Odwróciłem się w jego stronę i wtuliłem w klatkę piersiową. Widząc go nie mogłem się na niego gniewać. Jednak po chwili poczułem kłucie w gardle. Odwróciłem się do tyłem do chłopaka i podbiegłem do kranu. Znowu zacząłem kaszleć krwią oraz kwiatami. Poczułem ostry ból w klatce piersiowej i kiedy przestałem spojrzałem na te kwiatki.

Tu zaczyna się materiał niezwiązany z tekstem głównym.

import Summits.BirchSwinnertonDyer.Rank1Residual.X2.GreenbergVatsalTateDatumRat
import HarnessLib

/-!
# At a multiplicative prime `2` of `E/ℚ` the local inertia group fixes `√γ(E)`, `γ = −c₄/c₆`
# (`ℚ₂(√γ)/ℚ₂` is unramified: `−c₄c₆ ≡ 1 (mod 4)` for the minimal model) — cell `b2b-bsdres`,
# unit `b2b-bsdres-eisenstein-p2`, gen 30, programme P1

HONEST FRAMING (run/shared/lean/b2b/bsd-rank1-residual/, verbatim in every file): the goal of the
cell is to DELETE the COMBINATION-SHAPED residual classes of the Birch–Swinnerton-Dyer formula for
ALL analytic-rank `≤ 1` elliptic curves over `ℚ` — "full BSD formula for every rank `≤ 1` curve in
class `C`" assembled STRICTLY from published theorems — so that the rank-`≤ 1` remainder becomes
exactly the CONSTRUCTION-SHAPED classes, which are TYPED (missing-input `Prop`s), NOT attempted.
This is not "finishing BSD". Research route; NO CLAIM BEYOND STATED CLASSES; nothing here changes a
label. Theorems only; no definition, no named fact, no `sorry`.

WHAT. Gen 9's `GreenbergVatsalTateDatumRat.inertia_fix_sqrt_gamma` discharges the hypothesis `ht` of
the twisted Tate uniformisation ("the local inertia group fixes `t = √γ(E)`", i.e. `K_v(t)/K_v`
unramified, Silverman *ATAEC* V Ex. 5.11) at an ODD multiplicative prime (`|σt − t| < 1` against
`|2t| = 1`). Programme P1 (the upper half of Greenberg–Vatsal Cor. (2.3)/Prop. (2.4): local analysis
at EVERY bad place `ℓ ≠ p`, X2-GAP §34.6) also needs the prime `ℓ = 2`:

* `intCast_c₄_zmod_four`, `intCast_c₆_zmod_four` — for an integral Weierstrass equation,
  `c₄ ≡ a₁⁴` and `c₆ ≡ −a₁⁶ (mod 4)`;
* `four_dvd_neg_c₄_mul_c₆_sub_one` — hence `c₄` odd forces `−c₄c₆ ≡ 1 (mod 4)`;
* **`inertia_fix_sqrt_gamma_two`** — for the globally minimal `E/ℚ` with multiplicative reduction
  at `2` and `t ∈ ℚ̄_v`, `v = (2)`, with `t² = γ = −c₄/c₆`: every `σ` of the local inertia group fixes
  `t`. Proof: `t' = c₆ t` has `t'² = g = −c₄c₆ ≡ 1 (mod 4)`; `u = (1 + t')/2` is a root of
  `X² − X − (g − 1)/4`, hence a local integer, and `σu ∈ {u, 1 − u}`; `σu = 1 − u` would give
  `|σu − u|_v = |t'|_v = 1`, against `|σu − u|_v < 1` for `σ` in the inertia group (Neukirch II (9.3)).

References: [SilvermanATAEC1994] Ch. V Lemma 5.2, Thm. 5.3, Cor. 5.4, Ex. 5.11;
[SilvermanAEC2009] III §1 (`b₂, b₄, b₆, c₄, c₆`), VII.5.1(b); [NeukirchANT1999] II (9.3);
HOME X2-GAP.md §34.6.
-/

set_option autoImplicit false

noncomputable section

open scoped Classical NNReal

open NumberField IsDedekindDomain Field
open Literature.NumberTheory.EllipticCurves Literature.NumberTheory.GaloisRepresentations
  IsDedekindDomain.HeightOneSpectrum
open WeierstrassCurve (integralModelInt)

namespace Summit.BirchSwinnertonDyer.Rank1Residual.X2.TateTwistUnramifiedAtTwo

/-! ## §1. `c₄ ≡ a₁⁴`, `c₆ ≡ −a₁⁶ (mod 4)`; `c₄` odd ⇒ `−c₄c₆ ≡ 1 (mod 4)` -/

/-- `c₄ ≡ a₁⁴ (mod 4)` for an integral Weierstrass equation (`c₄ = b₂² − 24b₄`, `b₂ = a₁² + 4a₂`).
[cite: SilvermanAEC2009, III §1 (b₂, b₄, c₄)] -/
theorem intCast_c₄_zmod_four (E : WeierstrassCurve ℤ) :
    ((E.c₄ : ℤ) : ZMod 4) = ((E.a₁ : ℤ) : ZMod 4) ^ 4 := by
  have h1 : ((E.c₄ : ℤ) : ZMod 4) = (E.map (Int.castRingHom (ZMod 4))).c₄ := by
    rw [WeierstrassCurve.map_c₄]; rfl
  rw [h1]
  simp only [WeierstrassCurve.c₄, WeierstrassCurve.b₂, WeierstrassCurve.b₄, WeierstrassCurve.map_a₁,
    WeierstrassCurve.map_a₂, WeierstrassCurve.map_a₃, WeierstrassCurve.map_a₄, eq_intCast]
  rw [show (4 : ZMod 4) = 0 by decide, show (24 : ZMod 4) = 0 by decide]
  ring

/-- `c₆ ≡ −a₁⁶ (mod 4)` for an integral Weierstrass equation
(`c₆ = −b₂³ + 36b₂b₄ − 216b₆`). [cite: SilvermanAEC2009, III §1 (b₂, b₄, b₆, c₆)] -/
theorem intCast_c₆_zmod_four (E : WeierstrassCurve ℤ) :
    ((E.c₆ : ℤ) : ZMod 4) = -((E.a₁ : ℤ) : ZMod 4) ^ 6 := by
  have h1 : ((E.c₆ : ℤ) : ZMod 4) = (E.map (Int.castRingHom (ZMod 4))).c₆ := by
    rw [WeierstrassCurve.map_c₆]; rfl
  rw [h1]
  simp only [WeierstrassCurve.c₆, WeierstrassCurve.b₂, WeierstrassCurve.b₄, WeierstrassCurve.b₆,
    WeierstrassCurve.map_a₁, WeierstrassCurve.map_a₂, WeierstrassCurve.map_a₃, WeierstrassCurve.map_a₄,
    WeierstrassCurve.map_a₆, eq_intCast]
  rw [show (4 : ZMod 4) = 0 by decide, show (36 : ZMod 4) = 0 by decide,
    show (216 : ZMod 4) = 0 by decide]
  ring

/-- **`c₄` odd ⇒ `−c₄c₆ ≡ 1 (mod 4)`** for an integral Weierstrass equation: `c₄ ≡ a₁⁴`,
`c₆ ≡ −a₁⁶ (mod 4)`, and `a₁⁴ ≢ 0 (mod 4)` forces `a₁` odd, `a₁⁴ ≡ a₁⁶ ≡ 1`.
[cite: SilvermanAEC2009, III §1 (c₄, c₆)] -/
theorem four_dvd_neg_c₄_mul_c₆_sub_one (E : WeierstrassCurve ℤ) (h : ¬ (2 : ℤ) ∣ E.c₄) :
    (4 : ℤ) ∣ -(E.c₄ * E.c₆) - 1 := by
  have key : ∀ a : ZMod 4, a ^ 4 = 0 ∨ (a ^ 4 = 1 ∧ a ^ 6 = 1) := by decide
  have h4 := intCast_c₄_zmod_four E
  have h6 := intCast_c₆_zmod_four E
  rcases key ((E.a₁ : ℤ) : ZMod 4) with h0 | ⟨h14, h16⟩
  · -- then `4 ∣ c₄`, contradicting `c₄` odd
    exfalso
    rw [h0, ZMod.intCast_zmod_eq_zero_iff_dvd] at h4
    exact h (dvd_trans (by norm_num) h4)
  · have h' : (((-(E.c₄ * E.c₆) - 1 : ℤ)) : ZMod 4) = 0 := by
      push_cast
      rw [h4, h6, h14, h16]
      ring
    have h'' := (ZMod.intCast_zmod_eq_zero_iff_dvd _ 4).1 h'
    exact_mod_cast h''

/-! ## §2. The local inertia group at `2` fixes `√γ(E)` -/

/-- **At a multiplicative prime `2` of the globally minimal `E/ℚ`, the local inertia group fixes
`t = √γ(E)`, `γ = −c₄/c₆`** (the hypothesis `ht` of the twisted Tate uniformisation at `v = (2)`;
Silverman *ATAEC* V Ex. 5.11: `ℚ₂(√γ)/ℚ₂` unramified). With `c₄, c₆` of the minimal model odd and
`g = −c₄c₆ ≡ 1 (mod 4)` (§1): `t' = c₆t` has `t'² = g`, `u = (1 + t')/2` is a root of
`X² − X − (g−1)/4 ∈ ℤ[X]`, so `|u|_v ≤ 1` and `σu ∈ {u, 1 − u}` for every `σ`; for `σ` in the
inertia group `|σu − u|_v < 1` (Neukirch II (9.3)) while `|1 − 2u|_v = |t'|_v = 1`, so `σu = u`,
`σt' = t'`, `σt = t`. [cite: SilvermanATAEC1994, Ch. V Lemma 5.2 (c), Thm. 5.3 (a),(b), Cor. 5.4 (held copy PDF pp. 406–410)]
[cite: SilvermanAEC2009, VII.5 Prop. 5.1(b)] [cite: NeukirchANT1999, Ch. II (9.3)] -/
theorem inertia_fix_sqrt_gamma_two (W : WeierstrassCurve ℚ) [W.IsElliptic] [W.IsGloballyMinimal]
    (hmult : W.HasMultiplicativeReductionAtPrime 2) {v : HeightOneSpectrum (𝓞 ℚ)}
    (hpv : ((2 : ℕ) : 𝓞 ℚ) ∈ v.asIdeal) :
    ∀ t : AlgebraicClosure (v.adicCompletion ℚ),
      t ^ 2 = algebraMap (v.adicCompletion ℚ) (AlgebraicClosure (v.adicCompletion ℚ))
        (algebraMap ℚ (v.adicCompletion ℚ) (-(W.c₄ / W.c₆))) →
      ∀ σ ∈ absInertia (v.adicCompletion ℚ),
        Field.absoluteGaloisGroup.toAlgEquiv (v.adicCompletion ℚ) σ t = t := by
  haveI : Fact (Nat.Prime 2) := ⟨Nat.prime_two⟩
  intro t ht σ hσ
  obtain ⟨w, hw⟩ := v.exists_spectralValuation
  haveI : CharZero (AlgebraicClosure (v.adicCompletion ℚ)) :=
    charZero_of_injective_algebraMap (algebraMap ℚ (AlgebraicClosure (v.adicCompletion ℚ))).injective
  obtain ⟨-, hc₄⟩ := Additive.dvd_and_not_dvd_c₄_of_hasMultiplicativeReductionAtPrime W 2 hmult
  have hc₆ := GreenbergVatsalTateDatumRat.not_dvd_c₆_of_hasMultiplicativeReductionAtPrime W hmult
  -- `γ` in `ℚ̄_v`
  have h4 : W.c₄ = ((integralModelInt W).c₄ : ℚ) := by
    conv_lhs => rw [← WeierstrassCurve.map_integralModelInt W]
    rw [WeierstrassCurve.map_c₄, eq_intCast]
  have h6 : W.c₆ = ((integralModelInt W).c₆ : ℚ) := by
    conv_lhs => rw [← WeierstrassCurve.map_integralModelInt W]
    rw [WeierstrassCurve.map_c₆, eq_intCast]
  have hγ : algebraMap (v.adicCompletion ℚ) (AlgebraicClosure (v.adicCompletion ℚ))
      (algebraMap ℚ (v.adicCompletion ℚ) (-(W.c₄ / W.c₆))) =
      -((((integralModelInt W).c₄ : ℤ) : AlgebraicClosure (v.adicCompletion ℚ)) /
        (((integralModelInt W).c₆ : ℤ) : AlgebraicClosure (v.adicCompletion ℚ))) := by
    rw [← IsScalarTower.algebraMap_apply ℚ (v.adicCompletion ℚ)
      (AlgebraicClosure (v.adicCompletion ℚ)), h4, h6, map_neg, map_div₀, map_intCast, map_intCast]
  have hc60 : (((integralModelInt W).c₆ : ℤ) : AlgebraicClosure (v.adicCompletion ℚ)) ≠ 0 := by
    rw [Int.cast_ne_zero]; intro h0; exact hc₆ (by rw [h0]; exact dvd_zero _)
  -- `t' = c₆ t`, `t'² = g = -c₄c₆`, `g = 4m + 1`
  set g : ℤ := -((integralModelInt W).c₄ * (integralModelInt W).c₆) with hgdef
  obtain ⟨m, hm⟩ : ∃ m : ℤ, g - 1 = 4 * m := four_dvd_neg_c₄_mul_c₆_sub_one _ hc₄
  set t' : AlgebraicClosure (v.adicCompletion ℚ) :=
    (((integralModelInt W).c₆ : ℤ) : AlgebraicClosure (v.adicCompletion ℚ)) * t with ht'def
  have ht'2 : t' ^ 2 = (g : AlgebraicClosure (v.adicCompletion ℚ)) := by
    rw [ht'def, mul_pow, ht, hγ, hgdef]
    push_cast
    field_simp
  -- valuations: `|c₆| = |t| = |t'| = 1`
  have hw4 : w (((integralModelInt W).c₄ : ℤ) : AlgebraicClosure (v.adicCompletion ℚ)) = 1 :=
    spectralValuation_intCast_eq_one_of_natCast_mem hpv hw hc₄
  have hw6 : w (((integralModelInt W).c₆ : ℤ) : AlgebraicClosure (v.adicCompletion ℚ)) = 1 :=
    spectralValuation_intCast_eq_one_of_natCast_mem hpv hw hc₆
  have hwt2 : w t ^ 2 = 1 := by
    rw [← map_pow, ht, hγ, Valuation.map_neg, map_div₀, hw4, hw6, div_one]
  have hwt : w t = 1 := by
    rcases lt_trichotomy (w t) 1 with h | h | h
    · exact absurd hwt2 (ne_of_lt (pow_lt_one₀ zero_le h two_ne_zero))
    · exact h
    · exact absurd hwt2 (ne_of_gt (one_lt_pow₀ h two_ne_zero))
  have hwt' : w t' = 1 := by rw [ht'def, map_mul, hw6, hwt, one_mul]
  -- `u = (1 + t')/2` is a root of `X² - X - m`
  set u : AlgebraicClosure (v.adicCompletion ℚ) := (1 + t') / 2 with hudef
  have h2u : 2 * u = 1 + t' := by rw [hudef]; field_simp
  have hu_eq : u ^ 2 = u + (m : AlgebraicClosure (v.adicCompletion ℚ)) := by
    have hm' : (g : AlgebraicClosure (v.adicCompletion ℚ)) = 4 * (m : AlgebraicClosure (v.adicCompletion ℚ)) + 1 := by
      have := congrArg (fun z : ℤ ↦ (z : AlgebraicClosure (v.adicCompletion ℚ))) hm
      push_cast at this
      linear_combination this
    have h4u : (2 * u) ^ 2 = 4 * (u + (m : AlgebraicClosure (v.adicCompletion ℚ))) := by
      rw [h2u, add_sq, one_pow, mul_one, ht'2, hm']
      linear_combination (2 : AlgebraicClosure (v.adicCompletion ℚ)) * h2u
    have h4ne : (4 : AlgebraicClosure (v.adicCompletion ℚ)) ≠ 0 := by norm_num
    apply mul_left_cancel₀ h4ne
    linear_combination h4u
  -- `|u|_v ≤ 1`
  have hwm : w (m : AlgebraicClosure (v.adicCompletion ℚ)) ≤ 1 :=
    (mem_localAbsIntegers_iff_spectralValuation hw).1 (intCast_mem v.localAbsIntegers m)
  have hwu : w u ≤ 1 := by
    by_contra hgt
    push Not at hgt
    have h1 : w (u ^ 2) ≤ max (w u) (w (m : AlgebraicClosure (v.adicCompletion ℚ))) := by
      rw [hu_eq]; exact Valuation.map_add w _ _
    rw [map_pow, max_eq_left (hwm.trans hgt.le)] at h1
    have h2 : w u < w u ^ 2 := by
      calc w u = w u * 1 := (mul_one _).symm
        _ < w u * w u := by gcongr
        _ = w u ^ 2 := (sq _).symm
    exact absurd h1 (not_le.mpr h2)
  -- inertia moves `u` by less than `1`
  obtain ⟨𝔐, h𝔐⟩ := v.localPrimesAbove_nonempty
  have hσ' : σ ∈ 𝔐.inertia (absoluteGaloisGroup (v.adicCompletion ℚ)) := by
    rw [inertia_eq_absInertia hw h𝔐]; exact hσ
  have hlt : w (σ • u - u) < 1 := (mem_inertia_iff_spectralValuation hw h𝔐).1 hσ' u hwu
  -- `σ u` is a root of the same quadratic: `σ u = u` or `σ u = 1 - u`
  have hσm : σ • (m : AlgebraicClosure (v.adicCompletion ℚ)) = m := by
    rw [Field.absoluteGaloisGroup.smul_def, map_intCast]
  have hσu_eq : (σ • u) ^ 2 = σ • u + (m : AlgebraicClosure (v.adicCompletion ℚ)) := by
    have h := congrArg (fun z ↦ σ • z) hu_eq
    simp only [smul_pow', smul_add, hσm] at h
    exact h
  have hcases : σ • u = u ∨ σ • u = 1 - u := by
    have h0 : (σ • u - u) * (σ • u - (1 - u)) = 0 := by
      have e : (σ • u - u) * (σ • u - (1 - u)) =
          ((σ • u) ^ 2 - σ • u - (m : AlgebraicClosure (v.adicCompletion ℚ))) -
            (u ^ 2 - u - (m : AlgebraicClosure (v.adicCompletion ℚ))) := by ring
      rw [e, hσu_eq, hu_eq]; ring
    rcases mul_eq_zero.mp h0 with h | h
    · exact Or.inl (sub_eq_zero.mp h)
    · exact Or.inr (sub_eq_zero.mp h)
  have hσu : σ • u = u := by
    rcases hcases with h | h
    · exact h
    · exfalso
      have e : σ • u - u = -t' := by rw [h]; linear_combination (-1 : AlgebraicClosure (v.adicCompletion ℚ)) * h2u
      rw [e, Valuation.map_neg, hwt'] at hlt
      exact lt_irrefl _ hlt
  -- hence `σ t' = t'` and `σ t = t`
  have hσt' : σ • t' = t' := by
    have e : t' = 2 * u - 1 := by linear_combination (-1 : AlgebraicClosure (v.adicCompletion ℚ)) * h2u
    have hσ2 : σ • (2 : AlgebraicClosure (v.adicCompletion ℚ)) = 2 := by
      rw [Field.absoluteGaloisGroup.smul_def, map_ofNat]
    have hσ1 : σ • (1 : AlgebraicClosure (v.adicCompletion ℚ)) = 1 := smul_one σ
    rw [e, smul_sub, smul_mul', hσ2, hσu, hσ1]
  have hσc6 : σ • (((integralModelInt W).c₆ : ℤ) : AlgebraicClosure (v.adicCompletion ℚ)) =
      (((integralModelInt W).c₆ : ℤ) : AlgebraicClosure (v.adicCompletion ℚ)) := by
    rw [Field.absoluteGaloisGroup.smul_def, map_intCast]
  have hσt : σ • t = t := by
    have h := hσt'
    rw [ht'def, smul_mul', hσc6] at h
    exact mul_left_cancel₀ hc60 h
  rw [← Field.absoluteGaloisGroup.smul_def]
  exact hσt

end Summit.BirchSwinnertonDyer.Rank1Residual.X2.TateTwistUnramifiedAtTwo

end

Były tak jakby wyblakłe oraz lekko zwiędłe.
- Może pójdziemy do szpitala sprawdzić to?- Chłopak ewidentnie też to zauważył. Nawet nie spostrzegłem kiedy do mnie podszedł. Lekko przytaknąłem bo kwiaty wyglądały dziwnie.
Mieliśmy po południu iść na prześwietlenie klatki piersiowej bo podobno tam miały rozkwitać te rośliny. Czekałem właśnie w poczekalni na moją kolej. Trochę się bałem co powie lekarz. Kiedy Darryl to zauważył chwycił mnie za rękę. Przez chwilę poczułem się trochę spokojniej, ale kiedy wyszedł doktor i mnie wezwał niepokój powrócił. Puściłem rękę chłopaka i wszedłem do pomieszczenia. Lekarz wykonał prześwietlenie po czym wróciłem na korytarz. Usiadłem znowu na krześle obok sali. Bad spojrzał na mnie pytającym spojrzeniem. Teraz ja wziąłem jego dłoń w swoje.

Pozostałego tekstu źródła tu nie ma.